The three faces of diffusion models

Written by Zhicheng Jiang & Hanhong Zhao

Introduction

Diffusion models are a powerful class of generative models capable of producing high-quality samples from complex data distributions. The mathematical formulation of diffusion models is often quite complicated, either explaining in discrete Markov chains or continuous stochastic differential equations. However, in this post, we will try to explain the what the models are learning in a more intuitive way and reveal the three different faces of the diffusion models.

Mathematical Formulation

Before delving into the interesting parts, some math may be useful for illustrating the settings. So, let us start by reviewing the mathematical formulation of diffusion models. For these models, there is a hand-crafted forward/noising process, where the data is iteratively perturbed with noise and eventually approximates a standard normal distribution. On the other hand, they also have a learned reverse/denoising process, which aims to match the conditional probability distribution at each step.

Forward Process

Let us start with the forward process. More formally, the forward process can be expressed as:

\[p(x_t\mid x_{t-1}) = \mathcal{N}(x_t; \hat{\mu}_t(x_{t-1}), \hat{\sigma}_t(x_{t-1})^2\mathbf{I}),\qquad t=1,2,\ldots,T,\]

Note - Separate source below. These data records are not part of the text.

import Summits.MatrixMultiplication.MatrixMultiplication.Theorems.ObstructionDescentUniversalOccurrenceTwoRectangleHookTableaux

set_option linter.dupNamespace false
set_option autoImplicit false

/-!
# Universal occurrence — two rectangles, ALL TWO-ROW TYPES, part L: the pair tableau of `(2N-2k, 2k)` (decomp-mm · lens 3 · gen 43)

Route `route-MatrixMultiplication-ObstructionDescent` (sub-problem `MatrixMultiplication`, `ω(ℂ) = 2`); SUPPORT for the crux
`NoOccurrenceObstruction` (`P_O`, item `stmt-MatrixMultiplication-29040`) through the universal-occurrence programme (NODE-g29…g43
of the decomp-mm cell, lens 3).  Nothing here proves `ω = 2` or closes an item; no `def`, no `sorry`, standard axioms.

**Why.**  Parts H–K certified the seven types with `ν₂ ≤ 4`, `ν₃ ≤ 2`, each by a design with a FIXED number (`≤ 2`) of column
pairs.  Parts L–N treat a VARIABLE number `k` of column pairs of height `2` at once and certify every two-row type
`((2^N),(2^N),(2N-2k,2k))`, `1 ≤ k`, `2k ≤ N ≤ m` — the first family of the programme that is uniform in a shape parameter as well
as in `N` (the `k`-induction asked for in NODE-g43 §7 (α), two-row case).

**This file: the pair tableau `T` of `(2N-2k,2k)`.**  Positions `p < 4k ↦ (p mod 2, ⌊p/2⌋)` (so `4j, 4j+1` fill column `2j` and
`4j+2, 4j+3` column `2j+1`), `p ≥ 4k ↦ (0, p-2k)` (`twoRowCell_*`).  Support (`twoRowTableau_support`): arm letters `0`, letters
`< 2`, columns injective.  Twins — `u (p+2) = u p` whenever `p < 4k`, `p mod 4 < 2` — evaluate to `1` (`twoRowTableau_twin_eq_one`:
`u = w_T ∘ ρ`, `ρ = ρ₀ · κρ₀κ` with `ρ₀` sorting the even columns and `κ` the row-wise exchange of the columns of each pair, so
`sgn ρ = sgn(ρ₀)² = 1`).

[cite: BurgisserIkenmeyer2011, §3.4 (Prop. 3.4), Thm. 4.4] [cite: BurgisserIkenmeyer2017, §5, Thm. 5.9 (proof of (2)), eq. (3.4)]
[cite: Landsberg2017, §9.1.1]
-/

noncomputable section

open scoped BigOperators

namespace Summit.MatrixMultiplication.MatrixMultiplication.Theorems.ObstructionCalculus

open Literature.Computability.AlgebraicComplexity
open Literature.NumberTheory.DiophantineGeometry

/-! ### §1 The pair tableau of `(2N-2k, 2k)` -/

/-- Cells of the pair tableau are distinct. [folklore] -/
theorem twoRowCell_injective {k p q : ℕ}
    (hpq : (if p < 4 * k then (p % 2, p / 2) else (0, p - 2 * k) : ℕ × ℕ) =
      (if q < 4 * k then (q % 2, q / 2) else (0, q - 2 * k))) : p = q := by
  split_ifs at hpq <;> simp only [Prod.mk.injEq] at hpq <;> omega

/-- The pair tableau is a standard filling for the position order. [folklore] -/
theorem twoRowCell_standard {k p q : ℕ} (hpq : p < q) :
    ¬ ((if q < 4 * k then (q % 2, q / 2) else (0, q - 2 * k) : ℕ × ℕ) ≤
      (if p < 4 * k then (p % 2, p / 2) else (0, p - 2 * k))) := by
  split_ifs <;> simp only [Prod.mk_le_mk] <;> omega

/-- The Young diagram of `(2N-2k,2k)` (`2k ≤ N`): its boxes. [folklore] -/
theorem mem_youngDiagram_twoRows {N k : ℕ} (ν : Nat.Partition (N * 2))
    (hν : ν.sortedParts = [2 * N - 2 * k, 2 * k]) {r c : ℕ}
    (h : (r = 0 ∧ c < 2 * N - 2 * k) ∨ (r = 1 ∧ c < 2 * k)) :
    (r, c) ∈ ν.youngDiagram := by
  rw [Nat.Partition.mem_youngDiagram_iff, hν]
  rcases h with ⟨rfl, hc⟩ | ⟨rfl, hc⟩
  · exact ⟨by simp, by simpa using hc⟩
  · exact ⟨by simp, by simpa using hc⟩

/-- `(2N-2k,2k)` has two rows. [folklore] -/
theorem fst_lt_of_mem_youngDiagram_twoRows {N k : ℕ} (ν : Nat.Partition (N * 2))
    (hν : ν.sortedParts = [2 * N - 2 * k, 2 * k]) {x : ℕ × ℕ}
    (hx : x ∈ ν.youngDiagram.cells) : x.1 < 2 := by
  obtain ⟨h, -⟩ := (Nat.Partition.mem_youngDiagram_iff ν x).1 ((YoungDiagram.mem_cells _).1 hx)
  rw [hν] at h
  simpa using h

/-- The cells of the pair tableau lie in `(2N-2k,2k)` (`2k ≤ N`). [folklore] -/
theorem twoRowCell_mem_twoRows {N k : ℕ} (hN : 2 * k ≤ N) (ν : Nat.Partition (N * 2))
    (hν : ν.sortedParts = [2 * N - 2 * k, 2 * k]) (p : ℕ) (hp : p < N * 2) :
    (if p < 4 * k then (p % 2, p / 2) else (0, p - 2 * k) : ℕ × ℕ) ∈ ν.youngDiagram := by
  split_ifs with h1 <;> apply mem_youngDiagram_twoRows ν hν
  · rcases Nat.mod_two_eq_zero_or_one p with h | h
    · left; rw [h]; constructor <;> omega
    · right; rw [h]; constructor <;> omega
  · left; constructor <;> omega

/-! ### §2 Support and twins -/

/-- **Support of `e_T`.**  If `e_T(u) ≠ 0` then `u` vanishes on the arm, has letters `< 2`, and is injective on every column.
[folklore] -/
theorem twoRowTableau_support {N k : ℕ} {Y : YoungDiagram} (hN : ∀ x ∈ Y.cells, x.1 < N)
    (T : StdFilling (N * 2) Y)
    (hT : ∀ p : Fin (N * 2), T.1 p = (if (p : ℕ) < 4 * k then ((p : ℕ) % 2, (p : ℕ) / 2) else (0, (p : ℕ) - 2 * k)))
    {u : Word N (N * 2)} (hu : T.polytabloid ℂ hN u ≠ 0) :
    (∀ p : Fin (N * 2), 4 * k ≤ (p : ℕ) → ((u p : Fin N) : ℕ) = 0) ∧
    (∀ p : Fin (N * 2), ((u p : Fin N) : ℕ) < 2) ∧
    (∀ p q : Fin (N * 2), (T.1 p).2 = (T.1 q).2 → u p = u q → p = q) := by
  classical
  obtain ⟨σ, hσ, rfl⟩ := StdFilling.exists_of_polytabloid_apply_ne_zero hN T hu
  have hcol : ∀ p, (T.1 (σ p)).2 = (T.1 p).2 := StdFilling.mem_colStab.1 hσ
  have hval : ∀ p, ((StdFilling.rowWord hN T ∘ ⇑σ) p : ℕ) = (T.1 (σ p)).1 := fun p => rfl
  have hrow' : ∀ q : Fin (N * 2), (T.1 q).1 = if (q : ℕ) < 4 * k then (q : ℕ) % 2 else 0 := fun q => by
    rw [hT]; split_ifs <;> rfl
  have hcol' : ∀ q : Fin (N * 2), (T.1 q).2 = if (q : ℕ) < 4 * k then (q : ℕ) / 2 else (q : ℕ) - 2 * k := fun q => by
    rw [hT]; split_ifs <;> rfl
  refine ⟨fun p hp => ?_, fun p => ?_, fun p q hpq hupq => ?_⟩
  · have hc := hcol p
    rw [hcol', hcol'] at hc
    rw [hval, hrow']
    split_ifs at hc ⊢ <;> omega
  · rw [hval, hrow']
    split_ifs <;> omega
  · have hr : (T.1 (σ p)).1 = (T.1 (σ q)).1 := by
      rw [← hval, ← hval]; exact congrArg Fin.val hupq
    have hc : (T.1 (σ p)).2 = (T.1 (σ q)).2 := by rw [hcol, hcol, hpq]
    exact σ.injective (T.injective (Prod.ext hr hc))

set_option maxHeartbeats 400000 in
/-- **Twin words evaluate to `1`.**  If `u` vanishes on the arm, has letters `< 2` and is injective on every even column, and every odd
column repeats the preceding even one (`u (p+2) = u p` for `p < 4k`, `p mod 4 < 2`), then `e_T(u) = 1`. [folklore] -/
theorem twoRowTableau_twin_eq_one {N k : ℕ} {Y : YoungDiagram} (hN : ∀ x ∈ Y.cells, x.1 < N)
    (T : StdFilling (N * 2) Y)
    (hT : ∀ p : Fin (N * 2), T.1 p = (if (p : ℕ) < 4 * k then ((p : ℕ) % 2, (p : ℕ) / 2) else (0, (p : ℕ) - 2 * k)))
    (hk : 4 * k ≤ N * 2) {u : Word N (N * 2)}
    (harm : ∀ p : Fin (N * 2), 4 * k ≤ (p : ℕ) → ((u p : Fin N) : ℕ) = 0)
    (hlt : ∀ p : Fin (N * 2), (p : ℕ) < 4 * k → (p : ℕ) % 4 < 2 → ((u p : Fin N) : ℕ) < 2)
    (hinj : ∀ p q : Fin (N * 2), (p : ℕ) < 4 * k → (q : ℕ) < 4 * k → (p : ℕ) % 4 < 2 → (q : ℕ) % 4 < 2 →
      (p : ℕ) / 4 = (q : ℕ) / 4 → u p = u q → p = q)
    (htwin : ∀ (p : Fin (N * 2)) (hp : (p : ℕ) < 4 * k) (hp' : (p : ℕ) % 4 < 2), u ⟨p + 2, by omega⟩ = u p) :
    T.polytabloid ℂ hN u = 1 := by
  classical
  have hrow' : ∀ q : Fin (N * 2), (T.1 q).1 = if (q : ℕ) < 4 * k then (q : ℕ) % 2 else 0 := fun q => by
    rw [hT]; split_ifs <;> rfl
  have hcol' : ∀ q : Fin (N * 2), (T.1 q).2 = if (q : ℕ) < 4 * k then (q : ℕ) / 2 else (q : ℕ) - 2 * k := fun q => by
    rw [hT]; split_ifs <;> rfl
  -- `ρ₀`: the permutation of the even columns realising `u` there
  let S := {p : Fin (N * 2) // (p : ℕ) < 4 * k ∧ (p : ℕ) % 4 < 2}
  have hb : ∀ x : S, 4 * (((x.1 : Fin (N * 2)) : ℕ) / 4) + ((u x.1 : Fin N) : ℕ) < 4 * k := fun x => by
    have := hlt x.1 x.2.1 x.2.2; have := x.2.1; omega
  let f₀ : S → S := fun x =>
    ⟨⟨4 * (((x.1 : Fin (N * 2)) : ℕ) / 4) + ((u x.1 : Fin N) : ℕ), by have := hb x; omega⟩,
      ⟨hb x, by have := hlt x.1 x.2.1 x.2.2; simp only; omega⟩⟩
  have hf₀v : ∀ x : S, (((f₀ x).1 : Fin (N * 2)) : ℕ) = 4 * (((x.1 : Fin (N * 2)) : ℕ) / 4) + ((u x.1 : Fin N) : ℕ) :=
    fun x => rfl
  have hf₀ : Function.Injective f₀ := by
    rintro ⟨p, hp⟩ ⟨q, hq⟩ hpq
    have h1 := congrArg (fun x : S => ((x.1 : Fin (N * 2)) : ℕ)) hpq
    simp only [hf₀v] at h1
    apply Subtype.ext
    have hup := hlt p hp.1 hp.2
    have huq := hlt q hq.1 hq.2
    exact hinj p q hp.1 hq.1 hp.2 hq.2 (by omega) (Fin.ext (by omega))
  let F₀ : Equiv.Perm S := Equiv.ofBijective f₀ (Finite.injective_iff_bijective.1 hf₀)
  let ρ₀ : Equiv.Perm (Fin (N * 2)) := Equiv.Perm.ofSubtype F₀
  have hρ₀S : ∀ (p : Fin (N * 2)) (hp : (p : ℕ) < 4 * k ∧ (p : ℕ) % 4 < 2),
      ((ρ₀ p : Fin (N * 2)) : ℕ) = 4 * ((p : ℕ) / 4) + ((u p : Fin N) : ℕ) := by
    intro p hp
    show ((Equiv.Perm.ofSubtype F₀ p : Fin (N * 2)) : ℕ) = _
    rw [Equiv.Perm.ofSubtype_apply_of_mem F₀ hp]
    exact hf₀v ⟨p, hp⟩
  have hρ₀_fix : ∀ p : Fin (N * 2), ¬ ((p : ℕ) < 4 * k ∧ (p : ℕ) % 4 < 2) → ρ₀ p = p := fun p hp =>
    Equiv.Perm.ofSubtype_apply_of_not_mem F₀ hp
  -- `κ`: the row-wise exchange of the two columns of each pair
  let kf : Fin (N * 2) → Fin (N * 2) := fun p =>
    if hp : (p : ℕ) < 4 * k then
      (if hp' : (p : ℕ) % 4 < 2 then ⟨p + 2, by omega⟩ else ⟨p - 2, by omega⟩)
    else p
  have hkf : ∀ p, ((kf p : Fin (N * 2)) : ℕ) =
      if (p : ℕ) < 4 * k then (if (p : ℕ) % 4 < 2 then (p : ℕ) + 2 else (p : ℕ) - 2) else p := by
    intro p; simp only [kf]; split_ifs <;> rfl
  have hk : Function.Involutive kf := by
    intro p
    apply Fin.ext
    rw [hkf, hkf]
    split_ifs <;> omega
  let κ : Equiv.Perm (Fin (N * 2)) := Function.Involutive.toPerm kf hk
  have hκ : ∀ p, ((κ p : Fin (N * 2)) : ℕ) =
      if (p : ℕ) < 4 * k then (if (p : ℕ) % 4 < 2 then (p : ℕ) + 2 else (p : ℕ) - 2) else p := hkf
  let ρ : Equiv.Perm (Fin (N * 2)) := ρ₀ * (κ * ρ₀ * κ)
  have hρ : ∀ p, ρ p = ρ₀ (κ (ρ₀ (κ p))) := fun p => rfl
  -- values of `ρ`
  have hρ_ev : ∀ p : Fin (N * 2), (p : ℕ) < 4 * k → (p : ℕ) % 4 < 2 →
      ((ρ p : Fin (N * 2)) : ℕ) = 4 * ((p : ℕ) / 4) + ((u p : Fin N) : ℕ) := by
    intro p hp hp'
    have h1 : ((κ p : Fin (N * 2)) : ℕ) = p + 2 := by rw [hκ, if_pos hp, if_pos hp']
    have h2 : ρ₀ (κ p) = κ p := hρ₀_fix _ (by rw [h1]; omega)
    have h3 : κ (κ p) = p := hk p
    rw [hρ, h2, h3]
    exact hρ₀S p ⟨hp, hp'⟩
  have hρ_odd : ∀ (p : Fin (N * 2)) (hp : (p : ℕ) < 4 * k) (hp' : ¬ (p : ℕ) % 4 < 2),
      ((ρ p : Fin (N * 2)) : ℕ) = 4 * ((p : ℕ) / 4) + ((u ⟨p - 2, by omega⟩ : Fin N) : ℕ) + 2 := by
    intro p hp hp'
    have h1 : ((κ p : Fin (N * 2)) : ℕ) = p - 2 := by rw [hκ, if_pos hp, if_neg hp']
    have h1' : κ p = ⟨p - 2, by omega⟩ := Fin.ext h1
    have h2 : ((ρ₀ (κ p) : Fin (N * 2)) : ℕ) = 4 * ((p : ℕ) / 4) + ((u ⟨p - 2, by omega⟩ : Fin N) : ℕ) := by
      rw [h1', hρ₀S _ ⟨by simp; omega, by simp; omega⟩]
      simp only
      omega
    have hu' : ((u ⟨p - 2, by omega⟩ : Fin N) : ℕ) < 2 := hlt _ (by simp; omega) (by simp; omega)
    have h3 : ((κ (ρ₀ (κ p)) : Fin (N * 2)) : ℕ) = 4 * ((p : ℕ) / 4) + ((u ⟨p - 2, by omega⟩ : Fin N) : ℕ) + 2 := by
      rw [hκ, h2, if_pos (by omega), if_pos (by omega)]
    have h4 : ρ₀ (κ (ρ₀ (κ p))) = κ (ρ₀ (κ p)) := hρ₀_fix _ (by rw [h3]; omega)
    rw [hρ, h4, h3]
  have hρ_ge : ∀ p : Fin (N * 2), 4 * k ≤ (p : ℕ) → ρ p = p := by
    intro p hp
    have h1 : κ p = p := Fin.ext (by rw [hκ]; split_ifs <;> omega)
    have h2 : ρ₀ p = p := hρ₀_fix _ (by omega)
    rw [hρ, h1, h2, h1, h2]
  -- `ρ` is a column permutation and `u = w_T ∘ ρ`
  have hρC : ρ ∈ T.colStab := by
    rw [StdFilling.mem_colStab]
    intro p
    rw [hcol', hcol']
    by_cases h0 : (p : ℕ) < 4 * k
    · by_cases h1 : (p : ℕ) % 4 < 2
      · have e1 := hρ_ev p h0 h1
        have := hlt p h0 h1
        rw [if_pos (by omega), if_pos h0, e1]
        omega
      · have e1 := hρ_odd p h0 h1
        have := hlt ⟨p - 2, by omega⟩ (by simp; omega) (by simp; omega)
        rw [if_pos (by omega), if_pos h0, e1]
        omega
    · rw [hρ_ge p (by omega)]
  have hw : u = StdFilling.rowWord hN T ∘ ⇑ρ := by
    funext p
    apply Fin.ext
    show ((u p : Fin N) : ℕ) = (T.1 (ρ p)).1
    rw [hrow']
    by_cases h0 : (p : ℕ) < 4 * k
    · by_cases h1 : (p : ℕ) % 4 < 2
      · have e1 := hρ_ev p h0 h1
        have := hlt p h0 h1
        rw [if_pos (by omega), e1]
        omega
      · have e1 := hρ_odd p h0 h1
        have hu' := hlt ⟨p - 2, by omega⟩ (by simp; omega) (by simp; omega)
        rw [if_pos (by omega), e1]
        have e2 := htwin ⟨p - 2, by omega⟩ (by simp; omega) (by simp; omega)
        have e3 : (⟨((⟨(p : ℕ) - 2, by omega⟩ : Fin (N * 2)) : ℕ) + 2, by simp; omega⟩ : Fin (N * 2)) = p :=
          Fin.ext (by simp; omega)
        rw [e3] at e2
        rw [e2]
        omega
    · rw [hρ_ge p (by omega), if_neg h0]
      exact harm p (by omega)
  have key := congrFun (StdFilling.wordPerm_polytabloid_of_mem_colStab (k := ℂ) hN T hρC)
    (StdFilling.rowWord hN T)
  rw [wordPerm_apply, ← hw, Pi.smul_apply, StdFilling.polytabloid_apply_rowWord, smul_eq_mul,
    mul_one] at key
  rw [key]
  have hs : Equiv.Perm.sign ρ = 1 := by
    show Equiv.Perm.sign (ρ₀ * (κ * ρ₀ * κ)) = 1
    simp only [Equiv.Perm.sign_mul]
    rcases Int.units_eq_one_or (Equiv.Perm.sign ρ₀) with h1 | h1 <;>
    rcases Int.units_eq_one_or (Equiv.Perm.sign κ) with h2 | h2 <;> simp [h1, h2]
  rw [hs]
  simp

end Summit.MatrixMultiplication.MatrixMultiplication.Theorems.ObstructionCalculus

where $\hat{\mu}_t, \hat{\sigma}_t$ are simple functions (for example, in DDPM we have $\hat{\mu}_t(x)=\sqrt{1-\beta_t}x,\hat{\sigma}_t(x)=\sqrt{\beta_t}$, whereas $\beta_t$ are some hyperparameters, called the “diffusion schedule”).

The process starts with $x_0 \sim p_{\text{data}}$, and with properly selected $\beta_t$’s, we can ensure that $x_T \approx \mathcal{N}(0, I)$. We can further illustrate this in the figure below.

We can see that by adding a relatively small amount of noise at each step (denoted as a straight segment in each of the paths in the figure), the data distribution gradually transforms into the standard normal distribution.

Reverse Process

Now, let us focus on the reverse process, where the learning actually happens. As we have mentioned, the neural net is going to model the one-step “reversed” conditional distribution

\[p_\theta (x_{t-1}\mid x_t)\approx p(x_{t-1}\mid x_t),\]

which is the essence of the reverse process: as long as this is modeled correctly, we can then sample a Gaussian noise from $p(x_T)=\mathcal{N}(0,1)$, and then iteratively sample $x_{t-1}\sim p_\theta(x_{t-1}\mid x_t)$ to get a sample $x_0$, which matches the original data distribution $p_{\text{data}}(x_0)$ (or to make notations simpler, just $p(x_0)$).

This can also be understood with the figure below, which is from the original DDPM paper ¹.

In practice, however, the distribution is usually approximated by a Gaussian distribution with fixed variance, while the model predicts the mean. That is:

\[p_\theta(x_{t-1}\mid x_t) = \mathcal{N}(x_{t-1}; \mu_\theta(x_t, t), \sigma_t^2\mathbf{I}),\]

where $\mu_\theta$ is the output of the neural net, and $\sigma_t$ is a sequence of fixed hyperparameter.

Thus, the model is basically learning an average: if we assume that our model has an infinitely fitting ability, then it will learn

\[\mu_\theta(x_t, t) = \mathbb{E}_{x_{t-1}\sim p(x_{t-1}\mid x_t)}[x_{t-1}].\]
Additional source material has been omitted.